While it is true that a microkernel stores significantly fewer secrets than a monolithic kernel, like Linux, most microkernels actually have a full mapping of the entire physical memory in the kernel portion of each address space, which allows an attacker to peek anywhere into physical memory.
before starting to dig/read through all our supported kernels (I'm not all familiar with the internals) - can you please elaborate a bit about which microkernels, according to your knowledge, have all physical memory mapped in the kernel ?
The currently supported microkernels for Genode are Pistachio, OKL4, L4/Fiasco, Fiasco.OC, Nova, seL4 and our own hw kernel.
I can warrant that the hw kernel, which is actually Genode's core component combined with a bit of architectural dependent data-structures (e.g. page-tables) and routines, does not contain physical memory mappings used by user-level components.
Hi,
I am not following the recent development of all those kernels, so I think it's best to directly consult the individual developers/teams for statements (like the one from Stefan above).
For my part, I can tell you that the NOVA microhypervisor (at least the official version) does not map physical RAM into the kernel virtual address space, other than the RAM in which microhypervisor itself resides. NOVA maps certain devices (like APIC, IOMMU), but those can't be speculatively accessed anyway. I cannot comment on modified NOVA versions.
Some commercial kernels and L4/Fiasco certainly used to map as much physical memory as can fit into the kernel address space. Not sure if Fiasco.OC retains that behavior. Check for Physmem in class Mem_layout.
Also any kernel that performs certain things like long IPC via a lazily flushed IPC window may have transient mappings of memory belonging to other user processes.
Cheers, Udo
I am not following the recent development of all those kernels, so I think it's best to directly consult the individual developers/teams for statements (like the one from Stefan above).
For my part, I can tell you that the NOVA microhypervisor (at least the official version) does not map physical RAM into the kernel virtual address space, other than the RAM in which microhypervisor itself resides. NOVA maps certain devices (like APIC, IOMMU), but those can't be speculatively accessed anyway. I cannot comment on modified NOVA versions.
I for my part, can confirm that the slightly, cough, modified NOVA version [1], as used by Genode, kept the original behavior of the official NOVA version [0] in that regard.
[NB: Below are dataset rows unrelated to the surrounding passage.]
/-
Origin: expansion seat `planner-pub-hodgecm-toy2-g5-0`, handover #7 2026-08-18T09:12:27Z (`HOME/pub-hodgecm-toy2-g5/lean/Toy2g5/PadH0Fund.lean`, md5 48817e8f, 221 lines);
landed by the gen-7 packager in gate run 27 as `HodgeCM/Model/PadH0Fund.lean` (import ^import Toy2g5\.PadH0\b→import HodgeCM.Model.PadH0 ×1; stripped 1 #print/#check/#eval lines).
-/
/-
Copyright: pub-hodgecm formalisation cell (harness21, 2026). New file (not vendored).
Origin: HOME/pub-hodgecm-toy2-g5/lean/Toy2g5/PadH0Fund.lean — session planner-pub-hodgecm-toy2-g5-0 (unit pub-hodgecm-toy2-g5,
CONSISTENCY seat 2, part (6a)(ii), generation 5).  WIP module `Toy2g5.PadH0Fund`; intended final place
`HodgeCM/Model/PadH0Fund.lean` (module `HodgeCM.Model.PadH0Fund`).  ONE import to rewrite on landing:
`Toy2g5.PadH0` ↦ `HodgeCM.Model.PadH0`.
-/
import Summits.HodgeConjecture.HodgeCM.Model.PadH0_3
import Summits.HodgeConjecture.HodgeCM.StubTree.Qw8Milne
import Summits.HodgeConjecture.HodgeCM.Proofs.Pohlmann.WeightHodge
import Summits.HodgeConjecture.HodgeCM.Proofs.Pohlmann.DegreeZeroGeneric

/-!
# Datum C for the degree-zero pad: `P(X) = H⁰(X, ℚ)` of type `(0,0)` — N5 `Fact_fundClass` and the degree-0 residue `Qw8MilneZero` are independent

The simplest pad datum of `HodgeCM.Model.PadH0`: a SECOND COPY of `H⁰`,

  `U.padDatumH0 : P(X) := H⁰(X, ℚ)`, structure pure of type `(0,0)`, `P(f) := f^*|_{H⁰}`,

whose pad laws hold in EVERY model (`PadH0Fund.laws (M)`: M1, M2; any linear map preserves the one-step filtration; M14
gives `(π∘s)^* = N⁰ = 1` on `H⁰`).  The padded universe `U♭⁰ := U.padH0 U.padDatumH0` ("every variety acquires a second,
invisible connected component in degree `0`"):

* is a model (`modelAxioms (M) (hd)`), and N1, N2, **N3** (iff), **N4** (iff), F4, F5, `Fact_dimProd`, `W_RK4`, the
  realisation inputs transfer; hence **`PohlmannSpan`** (`pohlmannSpan_of_facts` inside `U♭⁰`) and **`Qw8MilnePos`**
  (`qw8MilnePos_of_facts` inside `U♭⁰`) HOLD in `U♭⁰` — §1;
* violates **N5 `Fact_fundClass`** (`Alg♭⁰ = Alg⁰ ⊕ 0 ≠ ⊤`), the **degree-0 residue `Qw8MilneZero`** of [QW8] Thm 2.5 (the
  pad vector `1 ⊗ (0, w)` is a nonzero weight vector of the empty weight — Lefschetz character `0` — and is not algebraic),
  hence `Qw8Milne`, and **COR-CM** (`(0, w)` is a rational Hodge class of `H♭⁰(A_Φ)`), as soon as some `H⁰(A′, ℚ) ≠ 0`
  (`CMProdH0Nontrivial`, a theorem of M42 `Fact_H0_rank`) — §2.

So `Fact_fundClass` and `Qw8MilneZero` are independent of
`ModelAxioms ∧ N1 ∧ N2 ∧ N3 ∧ N4 ∧ F4 ∧ F5 ∧ Fact_dimProd ∧ W_RK4 ∧ PohlmannSpan ∧ Qw8MilnePos`
(`exists_model_not_fact_fundClass`; unconditional toy instance `HodgeCM.Toy.fact_fundClass_independent` in
`HodgeCM.Model.Toy.ToyPadH0Fund`) — the formal counterpart of the remark in `HodgeCM.StubTree.Qw8Milne` that no binder of the
certified assembly yields an algebraic class of degree `0`.  Nothing is cited; Lean + Mathlib axioms only; `U♭⁰` claims no
print meaning.
-/

noncomputable section

open scoped TensorProduct

namespace HodgeCM

open Literature.AlgebraicGeometry.Motives (CMType HodgeStructure)
open Literature.AlgebraicGeometry.Motives.HodgeStructure (ofRat pureFiltration pureFiltration_of_le)

namespace Universe

variable (U : Universe)

/-- **Datum C**: the pad `P(X) := H⁰(X, ℚ)` purely of type `(0,0)`, with the pad action `P(f) := f^*|_{H⁰}`. -/
def padDatumH0 : U.PadDatum where
  P X := U.Coh X 0
  hs X := HodgeStructure.pure (U.Coh X 0) 0 ((0 : ℕ) : ℤ) (by norm_num)
  map f := U.pull f 0

namespace PadH0Fund

variable {U}

/-- (Ported verbatim from the HodgeCMPerL package; no docstring in the source.) -/
theorem map_eq {X Y : U.Var} (f : U.Mor X Y) : U.padDatumH0.map f = U.pull f 0 := rfl

/-- (Ported verbatim from the HodgeCMPerL package; no docstring in the source.) -/
theorem hs_F (X : U.Var) (p : ℤ) : (U.padDatumH0.hs X).F p = pureFiltration (U.Coh X 0) 0 p := rfl

/-- The pad structure has `F⁰ = ⊤` … -/
theorem hs_F_zero (X : U.Var) : (U.padDatumH0.hs X).F 0 = ⊤ := by
  rw [hs_F]; exact pureFiltration_of_le le_rfl

/-- … so every rational pad vector is a rational Hodge class of it. -/
theorem pad_hodgeClasses (X : U.Var) : (U.padDatumH0.hs X).hodgeClasses 0 = ⊤ :=
  eq_top_iff.mpr fun v _ => by
    rw [HodgeStructure.mem_hodgeClasses_iff, hs_F_zero]; exact Submodule.mem_top

/-! ## 1. `U♭⁰` is a model; everything transfers -/

/-- The pad laws hold in EVERY model: M1, M2 for `f^*|_{H⁰}`; every linear map preserves the one-step filtration; M14 gives
`(π∘s)^* = N⁰ • 1 = 1` on `H⁰`. -/
theorem laws (M : U.ModelAxioms) : U.padDatumH0.Laws where
  map_id X := M.pull_id X 0
  map_comp X Y Z f g := M.pull_comp X Y Z f g 0
  map_hodge X Y f p := by
    rw [hs_F, hs_F]
    rintro _ ⟨x, hx, rfl⟩
    exact PadZero.map_mem_pureFiltration _ 0 p hx
  dominated X hX := by
    obtain ⟨F, hG, h6, n, Θ, s, π, N, hN, hk⟩ := M.cmDominated X hX
    exact ⟨F, hG, h6, n, Θ, s, π, N, hN, hk, by rw [map_eq, hk 0, pow_zero, one_smul]; rfl⟩

/-- **`U♭⁰` is a model** whenever `U` is a model with `Fact_dimProd`. -/
theorem modelAxioms (M : U.ModelAxioms) (hd : U.Fact_dimProd) : (U.padH0 U.padDatumH0).ModelAxioms :=
  PadH0.modelAxioms M hd (laws M)

/-- N4 transfers both ways (the pad has `F⁰ = ⊤`). -/
theorem fact_hodge_F0_iff : (U.padH0 U.padDatumH0).Fact_hodge_F0 ↔ U.Fact_hodge_F0 :=
  ⟨fun h => (PadH0.fact_hodge_F0_iff.mp h).1, fun h => PadH0.fact_hodge_F0_iff.mpr ⟨h, hs_F_zero⟩⟩

/-- N3 transfers both ways (the pad action of an endomorphism is `f^*|_{H⁰}`, trivial under N3). -/
theorem fact_pull_H0_iff : (U.padH0 U.padDatumH0).Fact_pull_H0 ↔ U.Fact_pull_H0 :=
  PadH0.fact_pull_H0_iff.trans ⟨fun h => h.1, fun h => ⟨h, h⟩⟩

/-- (Ported verbatim from the HodgeCMPerL package; no docstring in the source.) -/
theorem fact_cupExterior_iff : (U.padH0 U.padDatumH0).Fact_cupExterior ↔ U.Fact_cupExterior :=
  PadH0.fact_cupExterior_iff

/-- (Ported verbatim from the HodgeCMPerL package; no docstring in the source.) -/
theorem fact_cup_hodge (h : U.Fact_cup_hodge) : (U.padH0 U.padDatumH0).Fact_cup_hodge := PadH0.fact_cup_hodge h

/-- (Ported verbatim from the HodgeCMPerL package; no docstring in the source.) -/
theorem fact_cupAlg (h : U.Fact_cupAlg) : (U.padH0 U.padDatumH0).Fact_cupAlg := PadH0.fact_cupAlg h

/-- (Ported verbatim from the HodgeCMPerL package; no docstring in the source.) -/
theorem fact_cupAssoc (h : U.Fact_cupAssoc) : (U.padH0 U.padDatumH0).Fact_cupAssoc := PadH0.fact_cupAssoc h

/-- (Ported verbatim from the HodgeCMPerL package; no docstring in the source.) -/
theorem fact_dimProd_iff : (U.padH0 U.padDatumH0).Fact_dimProd ↔ U.Fact_dimProd := Iff.rfl

/-- (Ported verbatim from the HodgeCMPerL package; no docstring in the source.) -/
theorem w_RK4_iff : (U.padH0 U.padDatumH0).W_RK4 ↔ U.W_RK4 := Iff.rfl

/-- **Pohlmann's span inclusion HOLDS in `U♭⁰`** — by the package's own `pohlmannSpan_of_facts` applied inside `U♭⁰`
(although every pad vector is a rational Hodge class: under N3 it is a weight vector of the empty weight). -/
theorem pohlmannSpan (M : U.ModelAxioms) (hd : U.Fact_dimProd) (hN1 : U.Fact_cupExterior) (hN2 : U.Fact_cup_hodge)
    (hN3 : U.Fact_pull_H0) (hN4 : U.Fact_hodge_F0) : (U.padH0 U.padDatumH0).PohlmannSpan :=
  pohlmannSpan_of_facts (modelAxioms M hd) (fact_cupExterior_iff.mpr hN1) (fact_cup_hodge hN2)
    (fact_pull_H0_iff.mpr hN3) (fact_hodge_F0_iff.mpr hN4)

/-- **`Qw8MilnePos` HOLDS in `U♭⁰`** (`qw8MilnePos_of_facts` inside `U♭⁰`). -/
theorem qw8MilnePos (M : U.ModelAxioms) (hd : U.Fact_dimProd) (hN1 : U.Fact_cupExterior) (hN2 : U.Fact_cup_hodge)
    (hN3 : U.Fact_pull_H0) (hN4 : U.Fact_hodge_F0) (hF4 : U.Fact_cupAlg) (hF5 : U.Fact_cupAssoc) :
    (U.padH0 U.padDatumH0).Qw8MilnePos :=
  qw8MilnePos_of_facts (modelAxioms M hd) (fact_cupExterior_iff.mpr hN1) (fact_cup_hodge hN2)
    (fact_pull_H0_iff.mpr hN3) (fact_hodge_F0_iff.mpr hN4) (fact_cupAlg hF4) (fact_cupAssoc hF5)

/-! ## 2. `Fact_fundClass`, `Qw8MilneZero`, `Qw8Milne` and COR-CM fail in `U♭⁰` -/

set_option smartUnfolding false in
/-- **N5 `Fact_fundClass` FAILS in `U♭⁰`** as soon as some `H⁰(A′, ℚ) ≠ 0`: a nonzero pad vector `(0, w) ∈ H♭⁰(A_Φ)` is not in
`Alg♭⁰(A_Φ) = Alg⁰(A_Φ) ⊕ 0`. -/
theorem not_fact_fundClass (h0 : U.CMProdH0Nontrivial) : ¬ (U.padH0 U.padDatumH0).Fact_fundClass := by
  intro h
  obtain ⟨F, -, -, f, -, -⟩ := faceHypothesesInhabited
  let Θ : Fin (0 + 1) → CMType F := fun _ => f.Φ
  haveI : Nontrivial (U.padDatumH0.P ((U.padH0 U.padDatumH0).cmProd F Θ)) := h0 F 0 Θ
  obtain ⟨w, hw0⟩ := exists_ne (0 : U.padDatumH0.P ((U.padH0 U.padDatumH0).cmProd F Θ))
  have hm : PadH0.ofPad U.padDatumH0 ((U.padH0 U.padDatumH0).cmProd F Θ) 0 w ∈
      (U.padH0 U.padDatumH0).alg ((U.padH0 U.padDatumH0).cmProd F Θ) 0 := by
    rw [h]; exact Submodule.mem_top
  exact hw0 ((PadH0.ofPad_mem_alg_iff (D := U.padDatumH0) ((U.padH0 U.padDatumH0).cmProd F Θ) w).mp hm)

set_option smartUnfolding false in
/-- **The degree-0 residue `Qw8MilneZero` of [QW8] Thm 2.5 FAILS in `U♭⁰`** (given N3 in `U` and some `H⁰(A′, ℚ) ≠ 0`):
`1 ⊗ (0, w)` is a nonzero weight vector of the EMPTY weight in `H♭⁰(A_Φ, ℂ)` (the pad action of a factor multiplication is
`M^*|_{H⁰} = 1` by N3), of Lefschetz character `0`, and it is not algebraic. -/
theorem not_qw8MilneZero (hN3 : U.Fact_pull_H0) (h0 : U.CMProdH0Nontrivial) : ¬ (U.padH0 U.padDatumH0).Qw8MilneZero := by
  intro hZ
  obtain ⟨F, hG, h6, f, -, -⟩ := faceHypothesesInhabited
  let Θ : Fin (0 + 1) → CMType F := fun _ => f.Φ
  haveI : Nontrivial (U.padDatumH0.P ((U.padH0 U.padDatumH0).cmProd F Θ)) := h0 F 0 Θ
  obtain ⟨w, hw0⟩ := exists_ne (0 : U.padDatumH0.P ((U.padH0 U.padDatumH0).cmProd F Θ))
  let v : (U.padH0 U.padDatumH0).Coh ((U.padH0 U.padDatumH0).cmProd F Θ) (2 * 0) :=
    PadH0.ofPad U.padDatumH0 ((U.padH0 U.padDatumH0).cmProd F Θ) 0 w
  have hv0 : v ≠ 0 := fun hv => hw0 (by
    have h := congrArg (PadH0.padOf U.padDatumH0 ((U.padH0 U.padDatumH0).cmProd F Θ) 0) hv
    rwa [PadH0.padOf_ofPad_zero, map_zero] at h)
  let x : (U.padH0 U.padDatumH0).CohC ((U.padH0 U.padDatumH0).cmProd F Θ) (2 * 0) := ofRat v
  have hx0 : x ≠ 0 := fun hx =>
    hv0 (PadZero.ofRat_injective (hx.trans (map_zero (ofRat : _ →ₗ[ℚ] ℂ ⊗[ℚ] _)).symm))
  have hw : (U.padH0 U.padDatumH0).IsWeightVector F Θ (fun _ => ∅) (2 * 0) x := by
    intro j a Ma _
    simp only [Finset.prod_empty, one_smul]
    show ((U.padH0 U.padDatumH0).pull Ma 0).baseChange ℂ ((1 : ℂ) ⊗ₜ v) = (1 : ℂ) ⊗ₜ v
    rw [LinearMap.baseChange_tmul]
    show (1 : ℂ) ⊗ₜ (U.padH0 U.padDatumH0).pull Ma 0 (PadH0.ofPad U.padDatumH0 _ 0 w) = _
    rw [PadH0.pull_ofPad, map_eq, hN3 _ Ma]
    rfl
  have hchar : lefChar Θ (fun _ => (∅ : Finset ((F : Type) →+* ℂ))) = 0 := by
    unfold lefChar
    simp only [Finset.sum_empty, Finset.sum_const_zero]
  have halg := hZ F hG h6 ⟨0, Θ, 0, fun _ => ∅, x, hx0, hw⟩ rfl
  change x ∈ (U.padH0 U.padDatumH0).algC ((U.padH0 U.padDatumH0).cmProd F Θ) 0 at halg
  exact hw0 ((PadH0.ofPad_mem_alg_iff (D := U.padDatumH0) ((U.padH0 U.padDatumH0).cmProd F Θ) w).mp
    (Universe.mem_alg_of_ofRat_mem_algC (U.padH0 U.padDatumH0) halg))

/-- … hence **`Qw8Milne` FAILS in `U♭⁰`** (its degree-0 residue does: `qw8MilneZero_of_qw8Milne`). -/
theorem not_qw8Milne (hN3 : U.Fact_pull_H0) (h0 : U.CMProdH0Nontrivial) : ¬ (U.padH0 U.padDatumH0).Qw8Milne :=
  fun h => not_qw8MilneZero hN3 h0 (qw8MilneZero_of_qw8Milne (fact_pull_H0_iff.mpr hN3) h)

set_option smartUnfolding false in
/-- **COR-CM FAILS in `U♭⁰`** (given `ModelAxioms` and some `H⁰(A′, ℚ) ≠ 0`): the pad vector `(0, w)` is a rational Hodge class
of `H♭⁰(A_Φ)` which is not algebraic. -/
theorem not_hc_cm (M : U.ModelAxioms) (h0 : U.CMProdH0Nontrivial) : ¬ (U.padH0 U.padDatumH0).HC_CM := by
  intro hHC
  obtain ⟨F, -, -, f, -, -⟩ := faceHypothesesInhabited
  let Θ : Fin (0 + 1) → CMType F := fun _ => f.Φ
  haveI : Nontrivial (U.padDatumH0.P ((U.padH0 U.padDatumH0).cmProd F Θ)) := h0 F 0 Θ
  obtain ⟨w, hw0⟩ := exists_ne (0 : U.padDatumH0.P ((U.padH0 U.padDatumH0).cmProd F Θ))
  have hX : (U.padH0 U.padDatumH0).IsCMAbelianVariety ((U.padH0 U.padDatumH0).cmProd F Θ) := (M.cmAV F f.Φ).2.1
  have hvH : w ∈ (U.padDatumH0.hs ((U.padH0 U.padDatumH0).cmProd F Θ)).hodgeClasses 0 := by
    rw [pad_hodgeClasses]; exact Submodule.mem_top
  have hm := PadH0.ofPad_mem_hodgeClassesOf (D := U.padDatumH0) ((U.padH0 U.padDatumH0).cmProd F Θ) hvH
  exact hw0 ((PadH0.ofPad_mem_alg_iff (D := U.padDatumH0) ((U.padH0 U.padDatumH0).cmProd F Θ) w).mp (hHC _ hX 0 hm))

/-- **Separation theorem for N5 / the degree-0 residue.**  If `U` is a model with `Fact_dimProd`, N1–N4, F4, F5, `W_RK4`
and some `H⁰(A′, ℚ) ≠ 0`, then `U♭⁰` is a model with all of these, with `PohlmannSpan` and `Qw8MilnePos`, in which
`Fact_fundClass`, `Qw8MilneZero`, `Qw8Milne` and COR-CM FAIL. -/
theorem exists_model_not_fact_fundClass (M : U.ModelAxioms) (hd : U.Fact_dimProd) (hN1 : U.Fact_cupExterior)
    (hN2 : U.Fact_cup_hodge) (hN3 : U.Fact_pull_H0) (hN4 : U.Fact_hodge_F0) (hF4 : U.Fact_cupAlg)
    (hF5 : U.Fact_cupAssoc) (hW : U.W_RK4) (h0 : U.CMProdH0Nontrivial) :
    ∃ U' : Universe, U'.ModelAxioms ∧ U'.Fact_dimProd ∧ U'.Fact_cupExterior ∧ U'.Fact_cup_hodge ∧ U'.Fact_pull_H0 ∧
      U'.Fact_hodge_F0 ∧ U'.Fact_cupAlg ∧ U'.Fact_cupAssoc ∧ U'.W_RK4 ∧ U'.PohlmannSpan ∧ U'.Qw8MilnePos ∧
      ¬ U'.Fact_fundClass ∧ ¬ U'.Qw8MilneZero ∧ ¬ U'.Qw8Milne ∧ ¬ U'.HC_CM :=
  ⟨U.padH0 U.padDatumH0, modelAxioms M hd, fact_dimProd_iff.mpr hd, fact_cupExterior_iff.mpr hN1, fact_cup_hodge hN2,
    fact_pull_H0_iff.mpr hN3, fact_hodge_F0_iff.mpr hN4, fact_cupAlg hF4, fact_cupAssoc hF5, w_RK4_iff.mpr hW,
    pohlmannSpan M hd hN1 hN2 hN3 hN4, qw8MilnePos M hd hN1 hN2 hN3 hN4 hF4 hF5, not_fact_fundClass h0,
    not_qw8MilneZero hN3 h0, not_qw8Milne hN3 h0, not_hc_cm M h0⟩


end PadH0Fund

end Universe

end HodgeCM

end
Some commercial kernels and L4/Fiasco certainly used to map as much physical memory as can fit into the kernel address space. Not sure if Fiasco.OC retains that behavior. Check for Physmem in class Mem_layout.
Also any kernel that performs certain things like long IPC via a lazily flushed IPC window may have transient mappings of memory belonging to other user processes.
Thanks for the insights,
Alex.
[0] https://github.com/udosteinberg/NOVA [1] https://github.com/alex-ab/NOVA/tree/r9
On Fri, 5 Jan 2018 22:38:39 +0100 Alexander Boettcher (AB) wrote:
I am not following the recent development of all those kernels, so I think it's best to directly consult the individual developers/teams for statements (like the one from Stefan above).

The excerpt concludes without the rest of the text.